Gedanken-Tüdelüt (35): Über den Untergang von Serien | Kolumne | Was is hier eigentlich los? | wihel.de
© bigstockphoto.com / stefanocapra

Gestern Abend lief im Fernsehen irgendwo ein Werbespot, der das Ende von DVB-T mal wieder ankündigte. Kein neues Thema, dafür aber durchaus ein ärgerliches, wenn man sich nur mal anschaut, wie viele Geräte man dadurch ersetzen müsste. Bei uns im Haushalt wären es theoretisch schon zwei, wenn es dazu auch noch neue Antennen braucht, sogar 4.

Ließ uns dennoch nicht in Panik ausbrechen, denn die Momente, in denen wir wirklich noch lineares Fernsehen schauen, kann man mittlerweile an einer, wenn nicht sogar an einer halben Hand abzählen. Dank Netflix und Co. bestimmen wir unser Fernsehprogramm einfach selbst – notfalls auch einfach durch die zahlreichen Mediatheken, die es mittlerweile gibt – die Möglichkeiten als Fernsehnutzer sind ja mittlerweile sehr vielfältig, man ist einfach nicht mehr abhängig von dem Mist, den irgendwelche Programmleiter einem vorsetzen.

Gestern haben wir dann nun die neueste Folge The Walking Dead geschaut und ich muss sagen: wow, das war mal richtig schlecht. Ist die neue Staffel doch dank Negan extrem stark gestartet – auch wenn dieses beklemmende Gefühl, dass man durch ihn bekommt alles andere als geil ist – war das gestern ein unerwarteter Tiefpunkt. Wer Carl und Enid sowieso schon ziemlich überflüssig fand, wird spätestens jetzt über eine Petition nachdenken, die beiden Figuren aus der Serie zu verbannen.
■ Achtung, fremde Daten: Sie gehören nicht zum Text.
import Summits.ValiantsHypothesis.ValiantsHypothesis.Theorems.PolyaContinuedLaplaceRigiditySingKCoreBinomial

/-!
# Top-dimensional components of `Sing(per₄)` with exactly one zero line, part 5: the two K-core stubs
# of stub B-row (line `component_rigidity`, workfile v6: `stub_kcore_noVar`, `stub_kcore_noBinomial`)

Helper file for crux `CoverDecancellation` (stmt-ValiantsHypothesis-17819), line `laplace_rigidity`,
rung row R3 at width 4 (`str₂(per₄) ≥ 5`).  val-idea-10 g3's workfile `Lines/component_rigidity.lean`
(v6) reduces stub B-row (`RowPrimeRigidity`) by sorry-free glue (`rowPrimeRigidity_of_kcore`, types
(L)/(X) by `…SingTopLines`, the GRADING half `kcore_grading`) to two statements about a prime `P` of
height `≤ 8` over `singPermIdeal ℂ 4` that contains row `i`, no other row and no column (the «K-core»).
This file proves both, with EXACTLY the registered signatures at `F = ℂ` (and over any field with
`2 ≠ 0`, `3 ≠ 0`), by instantiating the generic-point package at the generic point
`x ↦ X_x mod P` of `Frac(ℂ[X]/P)` (`…SingGenericPoint.ker_aeval_quotient_mk_X`):

* **`kcore_noVar`** (= `stub_kcore_noVar`): no variable outside row `i` lies in `P`
  (`…SingKCoreOctic.coord_ne_zero`);
* **`kcore_noBinomial`** (= `stub_kcore_noBinomial`): no binomial
  `x_{ρc} x_{ρ'c'} − γ · x_{ρc'} x_{ρ'c}` (`ρ ≠ ρ'` off row `i`, `c ≠ c'`, `γ ≠ 0`) lies in `P`
  (`…SingKCoreBinomial.binomial_ne_zero`).

With these the workfile's `stub_rowPrimeRigidity`, `stub_colPrimeRigidity`, `stub_topPrimeRigidity`
close by `exact`; stub C (`stub_twoLineCase_of_topPrimeRigidity`) is separate (port hand, R215 (P3)).
Honest framing: `str₂(per₄) ≥ 5` follows only once C lands; `StrengthTwoPerFour` (stmt-25160, `= 6`),
`CentralLaplaceRigidity`, `CoverDecancellation` and VP ≠ VNP are OPEN and NOT moved; no summit
statement is touched.  val-width-17819-w1 g2, 2026-08-28.

References: G. Kirkup, *Minimal primes over permanental ideals*, Trans. AMS 360 (2008), Prop. 11 and
Thm. 14 — the CAS facts `J₃ prime`, `(J₃)_{≤2} = 0` in print, here replaced by generic-point
transcendence counts [Kirkup2005].
-/

set_option linter.dupNamespace false

noncomputable section

namespace Summit.ValiantsHypothesis.ValiantsHypothesis.Theorems.PolyaContinuedLaplaceRigidity.SingCodim

open MvPolynomial
open Literature.Computability.AlgebraicComplexity
open Literature.Computability.AlgebraicComplexity.BoraleviCarliniMichalekVentura2025

/-- Given three distinct indices of `Fin 4`, the fourth. -/
theorem exists_fourth (i ρ ρ' : Fin 4) (h₁ : ρ ≠ i) (h₂ : ρ' ≠ i) (h₃ : ρ ≠ ρ') :
    ∃ l : Fin 4, i ≠ l ∧ ρ ≠ l ∧ ρ' ≠ l := by
  revert i ρ ρ' h₁ h₂ h₃; decide

/-- **K-core, no variable** (general field, `2 ≠ 0`, `3 ≠ 0`): a prime `P ⊇ subpermIdeal F 4 4 3` of
height `≤ 8` containing row `i`, no other row and no column contains no variable outside row `i`.
[cite: Kirkup2005, Thm. 14] -/
theorem kcore_noVar_field {F : Type*} [Field F] (h2 : (2 : F) ≠ 0) (h3 : (3 : F) ≠ 0)
    (P : Ideal (MvPolynomial (Fin 4 × Fin 4) F)) [P.IsPrime]
    (hle : subpermIdeal F 4 4 3 ≤ P) (h8 : P.height ≤ 8) (i : Fin 4)
    (hrow : ∀ j : Fin 4, (X (i, j) : MvPolynomial (Fin 4 × Fin 4) F) ∈ P)
    (hnorow : ∀ i' : Fin 4, i' ≠ i → ∃ j : Fin 4, (X (i', j) : MvPolynomial (Fin 4 × Fin 4) F) ∉ P)
    (hnocol : ∀ c : Fin 4, ∃ r : Fin 4, (X (r, c) : MvPolynomial (Fin 4 × Fin 4) F) ∉ P) :
    ∀ e : Fin 4 × Fin 4, e.1 ≠ i → (X e : MvPolynomial (Fin 4 × Fin 4) F) ∉ P := by
  classical
  rintro ⟨j, c⟩ hji hX
  simp only at hji
  obtain ⟨k, l, hkl, hki, hkj, hli, hlj⟩ := exists_two_others i j (Ne.symm hji)
  -- the generic point
  set z : Fin 4 × Fin 4 → FractionRing (MvPolynomial (Fin 4 × Fin 4) F ⧸ P) := fun x =>
    algebraMap (MvPolynomial (Fin 4 × Fin 4) F ⧸ P) (FractionRing (MvPolynomial (Fin 4 × Fin 4) F ⧸ P))
      (Ideal.Quotient.mk P (X x)) with hz
  have hker : RingHom.ker (aeval (R := F) z) = P := ker_aeval_quotient_mk_X P
  have hne := coord_ne_zero h2 h3 hle h8 (Ne.symm hji) hki.symm hli.symm hkj.symm hlj.symm hkl hrow
    (hnorow j hji) (hnorow k hki) (hnorow l hli) hnocol z hker c
  exact hne ((X_mem_iff_eq_zero z hker (j, c)).1 hX)

/-- **K-core, no binomial** (general field, `2 ≠ 0`, `3 ≠ 0`): the same prime contains no binomial
`x_{ρc} x_{ρ'c'} − γ · x_{ρc'} x_{ρ'c}` with `ρ ≠ ρ'` off row `i`, `c ≠ c'`, `γ ≠ 0`.
[cite: Kirkup2005, Thm. 14] -/
theorem kcore_noBinomial_field {F : Type*} [Field F] (h2 : (2 : F) ≠ 0) (h3 : (3 : F) ≠ 0)
    (P : Ideal (MvPolynomial (Fin 4 × Fin 4) F)) [P.IsPrime]
    (hle : subpermIdeal F 4 4 3 ≤ P) (h8 : P.height ≤ 8) (i : Fin 4)
    (hrow : ∀ j : Fin 4, (X (i, j) : MvPolynomial (Fin 4 × Fin 4) F) ∈ P)
    (hnorow : ∀ i' : Fin 4, i' ≠ i → ∃ j : Fin 4, (X (i', j) : MvPolynomial (Fin 4 × Fin 4) F) ∉ P)
    (hnocol : ∀ c : Fin 4, ∃ r : Fin 4, (X (r, c) : MvPolynomial (Fin 4 × Fin 4) F) ∉ P) :
    ∀ ρ ρ' c c' : Fin 4, ρ ≠ i → ρ' ≠ i → ρ ≠ ρ' → c ≠ c' → ∀ γ : F, γ ≠ 0 →
      (X (ρ, c) * X (ρ', c') - C γ * (X (ρ, c') * X (ρ', c)) : MvPolynomial (Fin 4 × Fin 4) F) ∉ P := by
  classical
  intro ρ ρ' c c' hρ hρ' hρρ' hcc' γ _hγ hmem
  obtain ⟨l, hil, hρl, hρ'l⟩ := exists_fourth i ρ ρ' hρ hρ' hρρ'
  set z : Fin 4 × Fin 4 → FractionRing (MvPolynomial (Fin 4 × Fin 4) F ⧸ P) := fun x =>
    algebraMap (MvPolynomial (Fin 4 × Fin 4) F ⧸ P) (FractionRing (MvPolynomial (Fin 4 × Fin 4) F ⧸ P))
      (Ideal.Quotient.mk P (X x)) with hz
  have hker : RingHom.ker (aeval (R := F) z) = P := ker_aeval_quotient_mk_X P
  have hne := binomial_ne_zero h2 h3 hle h8 (Ne.symm hρ) (Ne.symm hρ') hil hρρ' hρl hρ'l hrow
    (hnorow ρ hρ) (hnorow ρ' hρ') (hnorow l hil.symm) hnocol z hker hcc' γ
  apply hne
  have h0 : aeval z (X (ρ, c) * X (ρ', c') - C γ * (X (ρ, c') * X (ρ', c)) :
      MvPolynomial (Fin 4 × Fin 4) F) = 0 := by
    rw [← RingHom.mem_ker, hker]; exact hmem
  simp only [map_sub, map_mul, aeval_X, aeval_C] at h0
  exact sub_eq_zero.1 h0

/-- **`stub_kcore_noVar` of `Lines/component_rigidity.lean` (v6), verbatim**: a prime `P` of height
`≤ 8` over `singPermIdeal ℂ 4` containing the variables of row `i`, with no other row and no column
inside `P`, contains NO variable outside row `i`. [cite: Kirkup2005, Thm. 14] -/
theorem kcore_noVar (P : Ideal (MvPolynomial (Fin 4 × Fin 4) ℂ)) [P.IsPrime]
    (hle : VonZurGathen.singPermIdeal ℂ 4 ≤ P) (h8 : P.height ≤ 8) (i : Fin 4)
    (hrow : ∀ j : Fin 4, (X (i, j) : MvPolynomial (Fin 4 × Fin 4) ℂ) ∈ P)
    (hnorow : ∀ i' : Fin 4, i' ≠ i → ∃ j : Fin 4, (X (i', j) : MvPolynomial (Fin 4 × Fin 4) ℂ) ∉ P)
    (hnocol : ∀ c : Fin 4, ∃ r : Fin 4, (X (r, c) : MvPolynomial (Fin 4 × Fin 4) ℂ) ∉ P) :
    ∀ e : Fin 4 × Fin 4, e.1 ≠ i → (X e : MvPolynomial (Fin 4 × Fin 4) ℂ) ∉ P := by
  have hle' : subpermIdeal ℂ 4 4 3 ≤ P := by
    rw [← singPermIdeal_eq_subpermIdeal ℂ (m := 4) (by norm_num)]; exact hle
  exact kcore_noVar_field (by norm_num) (by norm_num) P hle' h8 i hrow hnorow hnocol

/-- **`stub_kcore_noBinomial` of `Lines/component_rigidity.lean` (v6), verbatim**: the same prime
contains NO binomial `x_{ρc} x_{ρ'c'} − γ · x_{ρc'} x_{ρ'c}` (`ρ, ρ' ≠ i`, `ρ ≠ ρ'`, `c ≠ c'`, `γ ≠ 0`).
[cite: Kirkup2005, Thm. 14] -/
theorem kcore_noBinomial (P : Ideal (MvPolynomial (Fin 4 × Fin 4) ℂ)) [P.IsPrime]
    (hle : VonZurGathen.singPermIdeal ℂ 4 ≤ P) (h8 : P.height ≤ 8) (i : Fin 4)
    (hrow : ∀ j : Fin 4, (X (i, j) : MvPolynomial (Fin 4 × Fin 4) ℂ) ∈ P)
    (hnorow : ∀ i' : Fin 4, i' ≠ i → ∃ j : Fin 4, (X (i', j) : MvPolynomial (Fin 4 × Fin 4) ℂ) ∉ P)
    (hnocol : ∀ c : Fin 4, ∃ r : Fin 4, (X (r, c) : MvPolynomial (Fin 4 × Fin 4) ℂ) ∉ P) :
    ∀ ρ ρ' c c' : Fin 4, ρ ≠ i → ρ' ≠ i → ρ ≠ ρ' → c ≠ c' → ∀ γ : ℂ, γ ≠ 0 →
      (X (ρ, c) * X (ρ', c') - C γ * (X (ρ, c') * X (ρ', c)) : MvPolynomial (Fin 4 × Fin 4) ℂ) ∉ P := by
  have hle' : subpermIdeal ℂ 4 4 3 ≤ P := by
    rw [← singPermIdeal_eq_subpermIdeal ℂ (m := 4) (by norm_num)]; exact hle
  exact kcore_noBinomial_field (by norm_num) (by norm_num) P hle' h8 i hrow hnorow hnocol

end Summit.ValiantsHypothesis.ValiantsHypothesis.Theorems.PolyaContinuedLaplaceRigidity.SingCodim

end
Der entscheidende Satz kam aber dann von Line, die meinte: „Ich weiß nicht, wie lang ich das noch gucken kann, so schlecht ist das“. Harter Tobak, gerade weil The Walking Dead ja tatsächlich mal eine der geilsten Serie überhaupt war. Aber ich muss ihr Recht geben – im Moment weiß man einfach nicht, wo die Serie hin will. Ich hab zwar noch ein ungefähres Gefühl dank der Comics, aber wer wirklich frisch, fromm, fröhlich und frei jede Woche neu in dieses Universum eintaucht – der muss sich mittlerweile sehr hilf- und planlos vorkommen.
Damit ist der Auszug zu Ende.